import Summits.Ventures.PercRepro.C041RcPortValid

/-!
# THEOREM R, the rc reduction: the sources of the family `𝒮_rc(O)` as the admissible valid patterns times the
outside colourings (p6, gen 24)

Setting of `C041RcPortValid`.  `IsRcSrc O S`: a `(D,A)` source with bare colouring `O` all of whose attached zones
are rc (`RcAttach`).  `RcOutside O S` reads only the edges that are NOT terminal edges at port vertices: the bare part,
the edges between the terminals (red), the terminal edges at the vertices outside `K` (a vertex outside `K` with a
blue terminal edge is switchable; no two blue-bare-connected vertices outside `K` carry blue edges to both
terminals).  **`rcSrc_iff`**: `IsRcSrc O S ↔ Adm (rcPattern S) ∧ (X₁ ∨ X₂) (rcPattern S) ∧ RcOutside O S` — the
converse dictionary.  `rcRecolour x′ S` replaces the colours of the terminal edges at the port vertices by `x′`
and keeps everything else: its pattern is `x′` (`rcPattern_rcRecolour`), it keeps `RcOutside` (`outside_rcRecolour`),
recolouring by the own pattern is the identity, and recolourings compose — the fibre bijection of the count.
-/

namespace PercRepro

namespace MultiGraph

open Finset ZonePort

variable {V E : Type*} {G : MultiGraph V E}

section Src

variable [Fintype V] {a b c : V} (hca : c ≠ a) (hcb : c ≠ b)
  (hc : ∀ e, ¬ G.Joins e c a ∧ ¬ G.Joins e c b) (hne : a ≠ b) (O : Config E)

/-- A source of the rc family with bare colouring `O`. -/
def IsRcSrc (G : MultiGraph V E) (a b c : V) (O S : Config E) : Prop :=
  G.AgreeBare a b O S ∧ G.RcAttach a b O S ∧
    ((G.Conn S c a ∧ G.Conn S c b) ∧ (¬ G.Conn Sᶜ c a ∧ ¬ G.Conn Sᶜ c b ∧ ¬ G.Conn Sᶜ a b))

/-- The outside conditions: what a source requires of the edges that are not terminal edges at port vertices. -/
def RcOutside (G : MultiGraph V E) (a b c : V) (O S : Config E) : Prop :=
  G.AgreeBare a b O S ∧ (∀ e, G.Joins e a b → S e = true) ∧
    (∀ u, u ∉ G.BareReach a b c O → (G.BlueTo a S u ∨ G.BlueTo b S u) → G.Switchable a b c O u) ∧
    (∀ u u', u ∉ G.BareReach a b c O → u' ∉ G.BareReach a b c O → G.BlueBareConn a b O u u' →
      ¬ (G.BlueTo a S u ∧ G.BlueTo b S u'))

variable {O}

omit [Fintype V] in
/-- The probe is outside the blue cluster of `a` in a source. -/
theorem rc_c_not_mem_cluster_a {S : Config E} (h : ¬ G.Conn Sᶜ c a) : c ∉ G.cluster Sᶜ a :=
  fun hc' => h ((G.mem_cluster).1 hc').symm

omit [Fintype V] in
/-- The probe is outside the blue cluster of `b` in a source. -/
theorem rc_c_not_mem_cluster_b {S : Config E} (h : ¬ G.Conn Sᶜ c b) : c ∉ G.cluster Sᶜ b :=
  fun hc' => h ((G.mem_cluster).1 hc').symm

include hca hcb hc hne in
/-- **A source has an admissible valid pattern.** -/
theorem adm_valid_of_rcSrc (habE : ∃ e, G.Joins e a b) {S : Config E} (hS : G.IsRcSrc a b c O S) :
    (G.rcPort a b c O hca hcb hc).Adm (rcPattern hca hcb hc S) ∧
      ((G.rcPort a b c O hca hcb hc).X₁ (rcPattern hca hcb hc S) ∨
        (G.rcPort a b c O hca hcb hc).X₂ (rcPattern hca hcb hc S)) := by
  obtain ⟨hagree, hrc, hred, hca', hcb', hab'⟩ := hS
  obtain ⟨e, he⟩ := habE
  refine ⟨rc_adm hca hcb hc hne hagree hrc (noDoubleZone_of_not_conn hagree hab') (rc_c_not_mem_cluster_a hca')
    (rc_c_not_mem_cluster_b hcb'), ?_⟩
  exact (rc_red_iff_X hca hcb hc hne hagree ⟨e, he, rc_terminal_red_of_not_conn hab' e he⟩).1 hred

include hca hcb hc hne in
open Classical in
/-- **The weight of the pattern of a source is its Good-degree weight.** -/
theorem weight_of_rcSrc {S : Config E} (hS : G.IsRcSrc a b c O S) :
    (G.rcPort a b c O hca hcb hc).weight (rcPattern hca hcb hc S) =
      (if G.WalkAvoiding S (G.cluster Sᶜ a) c b then 3 else 0) +
        (if G.WalkAvoiding S (G.cluster Sᶜ b) c a then 3 else 0) - 2 := by
  obtain ⟨hagree, hrc, _, hca', hcb', hab'⟩ := hS
  exact rc_weight hca hcb hc hne hagree (rc_terminal_red_of_not_conn hab') (noDoubleZone_of_not_conn hagree hab') hrc
    (rc_c_not_mem_cluster_a hca') (rc_c_not_mem_cluster_b hcb')

/-- **A source satisfies the outside conditions.** -/
theorem outside_of_rcSrc {S : Config E} (hS : G.IsRcSrc a b c O S) : G.RcOutside a b c O S := by
  obtain ⟨hagree, hrc, _, hca', hcb', hab'⟩ := hS
  refine ⟨hagree, rc_terminal_red_of_not_conn hab', fun u _ hu => ?_, fun u u' _ _ huu' h => ?_⟩
  · exact switchable_of_blue hagree hrc (rc_c_not_mem_cluster_a hca') (rc_c_not_mem_cluster_b hcb') hu
  · exact noDoubleZone_of_not_conn hagree hab' u u' huu' h

include hca hcb hc in
/-- A port vertex with a blue terminal edge in an admissible pattern is switchable. -/
theorem switchable_of_adm_blue {S : Config E} (hadm : (G.rcPort a b c O hca hcb hc).Adm (rcPattern hca hcb hc S))
    {u : V} (huK : u ∈ G.BareReach a b c O) (hu : G.BlueTo a S u ∨ G.BlueTo b S u) :
    G.Switchable a b c O u := by
  have hpv : G.IsPortVert a b c O u := by
    refine ⟨huK, ?_⟩
    rcases hu with ⟨e, hj, _⟩ | ⟨e, hj, _⟩
    · exact ⟨e, Or.inl hj⟩
    · exact ⟨e, Or.inr hj⟩
  obtain ⟨e, hje, hSe⟩ : ∃ e, (G.Joins e u a ∨ G.Joins e u b) ∧ S e = false := by
    rcases hu with ⟨e, hj, hS⟩ | ⟨e, hj, hS⟩
    · exact ⟨e, Or.inl hj, hS⟩
    · exact ⟨e, Or.inr hj, hS⟩
  let te : G.TE a b c O := ⟨e, u, hpv, hje⟩
  have htv : G.tvOf a b e = u := tvOf_eq_of_portVert a b c O hca hcb hpv hje
  -- the zone of `u` is switchable by admissibility (its edge `e` is blue)
  have hsw : (G.rcPort a b c O hca hcb hc).sw ((G.rcPort a b c O hca hcb hc).tz te) = true := by
    by_contra h
    have h' : (G.rcPort a b c O hca hcb hc).sw ((G.rcPort a b c O hca hcb hc).tz te) = false := by
      cases hh : (G.rcPort a b c O hca hcb hc).sw ((G.rcPort a b c O hca hcb hc).tz te)
      · rfl
      · exact absurd hh h
    have := hadm.1 (toTerm hca hcb hc te) h'
    rw [rcPattern_apply] at this
    show False
    rw [show (toTerm hca hcb hc te).1.1 = e from rfl] at this
    rw [this] at hSe
    exact Bool.noConfusion hSe
  rw [sw_true_iff, rcPort_tz, htv] at hsw
  obtain ⟨v, hv, hsv⟩ := hsw
  exact switchable_of_mem a b c O ((mem_zone a b O).2 ((mem_zone a b O).1
    (portZone_subset_zone a b c O u hv)).symm) hsv

include hca hcb hc hne in
/-- **No doubly attached zone**, from admissibility and the outside conditions. -/
theorem noDoubleZone_of_adm {S : Config E} (hadm : (G.rcPort a b c O hca hcb hc).Adm (rcPattern hca hcb hc S))
    (hout : G.RcOutside a b c O S) : G.NoDoubleZone a b O S := by
  rintro u u' huu' ⟨hu, hu'⟩
  by_cases huK : u ∈ G.BareReach a b c O <;> by_cases huK' : u' ∈ G.BareReach a b c O
  · -- both port vertices: the same switchable zone carries a blue 1-edge and a blue 2-edge
    obtain ⟨e, hje, hSe⟩ := hu
    obtain ⟨f, hjf, hSf⟩ := hu'
    have hsu := switchable_of_adm_blue hca hcb hc hadm huK (Or.inl ⟨e, hje, hSe⟩)
    have hsu' := switchable_of_adm_blue hca hcb hc hadm huK' (Or.inr ⟨f, hjf, hSf⟩)
    let te : G.TE a b c O := ⟨e, u, ⟨huK, e, Or.inl hje⟩, Or.inl hje⟩
    let tf : G.TE a b c O := ⟨f, u', ⟨huK', f, Or.inr hjf⟩, Or.inr hjf⟩
    have htv : G.tvOf a b e = u := tvOf_eq_of_portVert a b c O hca hcb ⟨huK, e, Or.inl hje⟩ (Or.inl hje)
    have htv' : G.tvOf a b f = u' := tvOf_eq_of_portVert a b c O hca hcb ⟨huK', f, Or.inr hjf⟩ (Or.inr hjf)
    have hzone : (G.rcPort a b c O hca hcb hc).tz te = (G.rcPort a b c O hca hcb hc).tz tf := by
      rw [rcPort_tz, rcPort_tz, htv, htv', portZone_of_switchable a b c O hsu,
        portZone_of_switchable a b c O hsu']
      exact zone_eq_of_blueBareConn a b O huu'
    have hts : (G.rcPort a b c O hca hcb hc).ts te = false := by
      rw [ts_false_iff hca hcb hc hne]
      show G.Joins e (G.tvOf a b e) a
      rw [htv]
      exact hje
    have hts' : (G.rcPort a b c O hca hcb hc).ts tf = true := by
      rw [ts_true_iff hca hcb hc hne]
      show G.Joins f (G.tvOf a b f) b
      rw [htv']
      exact hjf
    rcases hadm.2 (toTerm hca hcb hc te) (toTerm hca hcb hc tf) hzone hts hts' with h | h
    · rw [rcPattern_apply] at h
      rw [show (toTerm hca hcb hc te).1.1 = e from rfl] at h
      rw [h] at hSe
      exact Bool.noConfusion hSe
    · rw [rcPattern_apply] at h
      rw [show (toTerm hca hcb hc tf).1.1 = f from rfl] at h
      rw [h] at hSf
      exact Bool.noConfusion hSf
  · -- `u` a port vertex, `u'` outside `K`: the rc zone of `u` would leave `K`
    have hsu := switchable_of_adm_blue hca hcb hc hadm huK (Or.inl hu)
    exact huK' (mem_bareReach_of_rc a b c O hsu.1 (self_mem_zone a b O u) huK ((mem_zone a b O).2 huu'))
  · have hsu' := switchable_of_adm_blue hca hcb hc hadm huK' (Or.inr hu')
    exact huK (mem_bareReach_of_rc a b c O hsu'.1 (self_mem_zone a b O u') huK' ((mem_zone a b O).2 huu'.symm))
  · exact hout.2.2.2 u u' huK huK' huu' ⟨hu, hu'⟩

include hca hcb hc hne in
/-- **THE CONVERSE DICTIONARY**: a configuration with an admissible valid pattern satisfying the outside
conditions is a source of the rc family. -/
theorem rcSrc_of_adm (habE : ∃ e, G.Joins e a b) {S : Config E}
    (hadm : (G.rcPort a b c O hca hcb hc).Adm (rcPattern hca hcb hc S))
    (hval : (G.rcPort a b c O hca hcb hc).X₁ (rcPattern hca hcb hc S) ∨
      (G.rcPort a b c O hca hcb hc).X₂ (rcPattern hca hcb hc S))
    (hout : G.RcOutside a b c O S) : G.IsRcSrc a b c O S := by
  have hnd := noDoubleZone_of_adm hca hcb hc hne hadm hout
  obtain ⟨hagree, hab, hsw, _⟩ := hout
  -- a vertex with a blue terminal edge is switchable
  have hswitch : ∀ u, (G.BlueTo a S u ∨ G.BlueTo b S u) → G.Switchable a b c O u := by
    intro u hu
    by_cases huK : u ∈ G.BareReach a b c O
    · exact switchable_of_adm_blue hca hcb hc hadm huK hu
    · exact hsw u huK hu
  obtain ⟨e₀, he₀⟩ := habE
  refine ⟨hagree, fun u hu => (hswitch u hu).1, ?_, ?_, ?_, ?_⟩
  · exact (rc_red_iff_X hca hcb hc hne hagree ⟨e₀, he₀, hab e₀ he₀⟩).2 hval
  · intro h
    rcases rc_cluster_compl_a_subset hagree hab hnd ((G.mem_cluster).2 h.symm) with h' | ⟨u, hu, huc⟩
    · exact hca h'
    · exact (hswitch u (Or.inl hu)).2 huc.symm
  · intro h
    rcases rc_cluster_compl_b_subset hagree hab hnd ((G.mem_cluster).2 h.symm) with h' | ⟨u, hu, huc⟩
    · exact hcb h'
    · exact (hswitch u (Or.inr hu)).2 huc.symm
  · intro h
    exact rc_b_not_mem_cluster_compl_a hagree hab hnd hne ((G.mem_cluster).2 h)

include hca hcb hc hne in
/-- **The sources of the rc family are the admissible valid patterns times the outside colourings.** -/
theorem rcSrc_iff (habE : ∃ e, G.Joins e a b) {S : Config E} :
    G.IsRcSrc a b c O S ↔
      ((G.rcPort a b c O hca hcb hc).Adm (rcPattern hca hcb hc S) ∧
        ((G.rcPort a b c O hca hcb hc).X₁ (rcPattern hca hcb hc S) ∨
          (G.rcPort a b c O hca hcb hc).X₂ (rcPattern hca hcb hc S))) ∧ G.RcOutside a b c O S :=
  ⟨fun hS => ⟨adm_valid_of_rcSrc hca hcb hc hne habE hS, outside_of_rcSrc hS⟩,
    fun ⟨⟨hadm, hval⟩, hout⟩ => rcSrc_of_adm hca hcb hc hne habE hadm hval hout⟩

end Src

end MultiGraph

end PercRepro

────────────────

WHAT THE TASK REQUIRES: What are the lines, exactly as written above, from the line with "rw [this] at hSe" to the line with "(Or.inl ⟨e, hje, hSe⟩)", both included? Output only those.

SOLVED EXERCISE:
    rw [this] at hSe
    exact Bool.noConfusion hSe
  rw [sw_true_iff, rcPort_tz, htv] at hsw
  obtain ⟨v, hv, hsv⟩ := hsw
  exact switchable_of_mem a b c O ((mem_zone a b O).2 ((mem_zone a b O).1
    (portZone_subset_zone a b c O u hv)).symm) hsv

include hca hcb hc hne in
/-- **No doubly attached zone**, from admissibility and the outside conditions. -/
theorem noDoubleZone_of_adm {S : Config E} (hadm : (G.rcPort a b c O hca hcb hc).Adm (rcPattern hca hcb hc S))
    (hout : G.RcOutside a b c O S) : G.NoDoubleZone a b O S := by
  rintro u u' huu' ⟨hu, hu'⟩
  by_cases huK : u ∈ G.BareReach a b c O <;> by_cases huK' : u' ∈ G.BareReach a b c O
  · -- both port vertices: the same switchable zone carries a blue 1-edge and a blue 2-edge
    obtain ⟨e, hje, hSe⟩ := hu
    obtain ⟨f, hjf, hSf⟩ := hu'
    have hsu := switchable_of_adm_blue hca hcb hc hadm huK (Or.inl ⟨e, hje, hSe⟩)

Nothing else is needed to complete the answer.